Jagiellonia pokonała rewelację sezonu! Jedna akcja zmieniła wszystko

Wisła Płock i Jagielonia Białystok stoczyły wyrównany bój w dziewiątej kolejce Ekstraklasy. Podopieczni Adriana Siemieńca zdołali wyrwać komplet punktów, wygrywając 1:0.
Na początku meczu Quentin Lecoeuche dośrodkował do Wiktora Nowaka, który uderzył nad poprzeczką. W odpowiedzi Rafał Leszczyński złapał piłkę po strzale Jesusa Imaza. Po kwadransie Dimitris Rallis przegrał pojedynek z bramkarzem Wisły.

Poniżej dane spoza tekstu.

import Mathlib
import HarnessLib
import Summits.HubbardSuperconductivity.HubbardSuperconductivity.Theorems.KLProgrammeC4aLoopCircleCanonicalMiddle
import Summits.HubbardSuperconductivity.HubbardSuperconductivity.Theorems.KLProgrammeC4aPPKernelMidLawBundle

/-!
# Route `KLProgramme` — crux C4a, S3 brick (B4) «(B4)-UMK1», «(U1)-M-LAW» kernel side, part 12: k3c3-p3`s `loopCircle_twoArcs_integral_middle_le_canonical` (p710300) at `Kr := ppMidKernelS/C` with all fifteen kernel rows discharged

Cell `gate-hubbard-kl`, seat hubbard-kl-k3c3-p1 (g17; row «δμ-flow with klAngularMean constant piece»), owner split (R321)(B): the law chain is k3c3-p3's (g34/g35
`…Middle` files), the kernel side this seat's.  ONE PARTITION `P = A_s + swap A_s + M_s` (p704596): **`loopCircle_twoArcs_integral_ppMidS_le_canonical`** = `loopCircle_twoArcs_integral_middle_le_canonical` ∘ `ppMidKernelS_lawRows`
(+ `ppMidKernelS_lawConsts`), zero kernel rows left — the `M_s` sibling of the `…FarS` one-calls.  Sequel in the same pair: the `…Split` sibling (concrete split
profile `ppSplitProfile t₁`, normalisation `Cᴹ(B₁,B₂,B₃,t₁)` of `ppSplit_rowConstsMidS`).  Generated from the tree text by HOME/hubbard-kl-k3c3-p1/g17-gen_midS.py.
Pure real analysis on Literature objects; nothing asserts (C), K3, the window or superconductivity.
References: BGM 2006 §2.4 (2.36) [cite: BenfattoGiulianiMastropietro2006]; FST II CPAM 51 (1998) §3 [cite: FeldmanSalmhoferTrubowitz1998].
-/

noncomputable section

namespace Summit.HubbardSuperconductivity.HubbardSuperconductivity.Theorems.C4a

set_option linter.dupNamespace false -- summit = problem name (single-conjunct summit), D-0017

open Real Set MeasureTheory intervalIntegral
open Literature.MathematicalPhysics.QuantumLattice Literature.MathematicalPhysics.QuantumLattice.BandSectorCounting
open Literature.MathematicalPhysics.QuantumLattice.FermiRG Literature.Analysis.SpecialFunctions
open Summit.HubbardSuperconductivity.HubbardSuperconductivity.Theorems.KLRegimeSplit
open Summit.HubbardSuperconductivity.HubbardSuperconductivity.Theorems.DispersionFlow
open Summit.HubbardSuperconductivity.HubbardSuperconductivity.Theorems.PerturbedFermiCurve

section Sizes

variable {K : TrigPolyC4v} {A : ℝ} (hA : ∀ p : Momentum, ∀ j ≤ 2, ‖iteratedFDeriv ℝ j (frameShift K) p‖ ≤ A) (hA20 : A ≤ 1 / 20)
  (hd : klCurveD ≤ (bandBounds (show (-4 : ℝ) < -1.1 by norm_num) (show (-1.1 : ℝ) ≤ -0.1 by norm_num)
    (show (-0.1 : ℝ) < 0 by norm_num)).Dtmin - 2 * A)
  {μ r : ℝ} (hr : 0 < r) (hlo : (-1.1 : ℝ) < μ - r - A) (hhi : μ + r + A < -0.1)
  {A₃ A₄ : ℝ} (hA₃ : ∀ p : Momentum, ‖iteratedFDeriv ℝ 3 (frameShift K) p‖ ≤ A₃)
  (hA₄ : ∀ p : Momentum, ‖iteratedFDeriv ℝ 4 (frameShift K) p‖ ≤ A₄)
  {K₁ K₂ K₃ : ℝ} (hK₁ : ∀ p : Momentum, ‖fderiv ℝ (frameLevel μ K) p‖ ≤ K₁) (hK₂ : ∀ p : Momentum, ‖iteratedFDeriv ℝ 2 (frameLevel μ K) p‖ ≤ K₂)
  (hK₃ : ∀ p : Momentum, ‖iteratedFDeriv ℝ 3 (frameLevel μ K) p‖ ≤ K₃)
include hA hA20 hd hr hlo hhi hA₃ hA₄ hK₁ hK₂ hK₃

Ewentualny gol Greka i tak nie zostałby uznany z powodu spalonego.
W 30. minucie Dani Pacheco próbował zdobyć bramkę po uderzeniu z dystansu. Doświadczony Hiszpan został zablokowany przez Leona Flacha. Szarża Salvadora na prawym skrzydle również nie zakończyła się sukcesem.
Następnie Abramowicz świetnie obronił próbę Rogelja. Po drugiej stronie boiska Leszczyński odpowiedział podwójną interwencją. Golkiper w jednej akcji zatrzymał Imaza, a później Lozano.
Obie drużyny miały swoje okazje, ale pierwsza połowa zakończyła się bezbramkowym remisem. Na drugą połowę nie wyszli Kobayashi i Lozano, których zmienili Vital oraz Romanczuk.
W 50. minucie Leszczyński obronił uderzenie Pietuszewskiego z dystansu. Z kolei Pacheco został zablokowany. Gra ofensywna "Jagi" pozostawiała nieco do życzenia, więc po godzinie gry na murawie zameldowali się Pululu i Pozo.
W 78. minucie doszło do starcia Rogelja z Imazem w polu karnym Wisły. Po analizie VAR Piotr Lasyk odgwizdał jedenastkę dla Jagiellonii. Pululu pewnie zamienił karnego na gola.
W doliczonym czasie Pietuszewski zachował się fatalnie przy kontrataku. Stanął oko w oko z Leszczyńskim, próbował jeszcze podać do Imaza, ale piłkę wybił jeden z wracających rywali.
Jagiellonia wygrała 1:0 i wskoczyła na trzecie miejsce w tabeli. Wisła jest wiceliderem. W następnej kolejce "Nafciarze" zmierzą się z GKS-em Katowice, a białostoczanie z Legią Warszawa.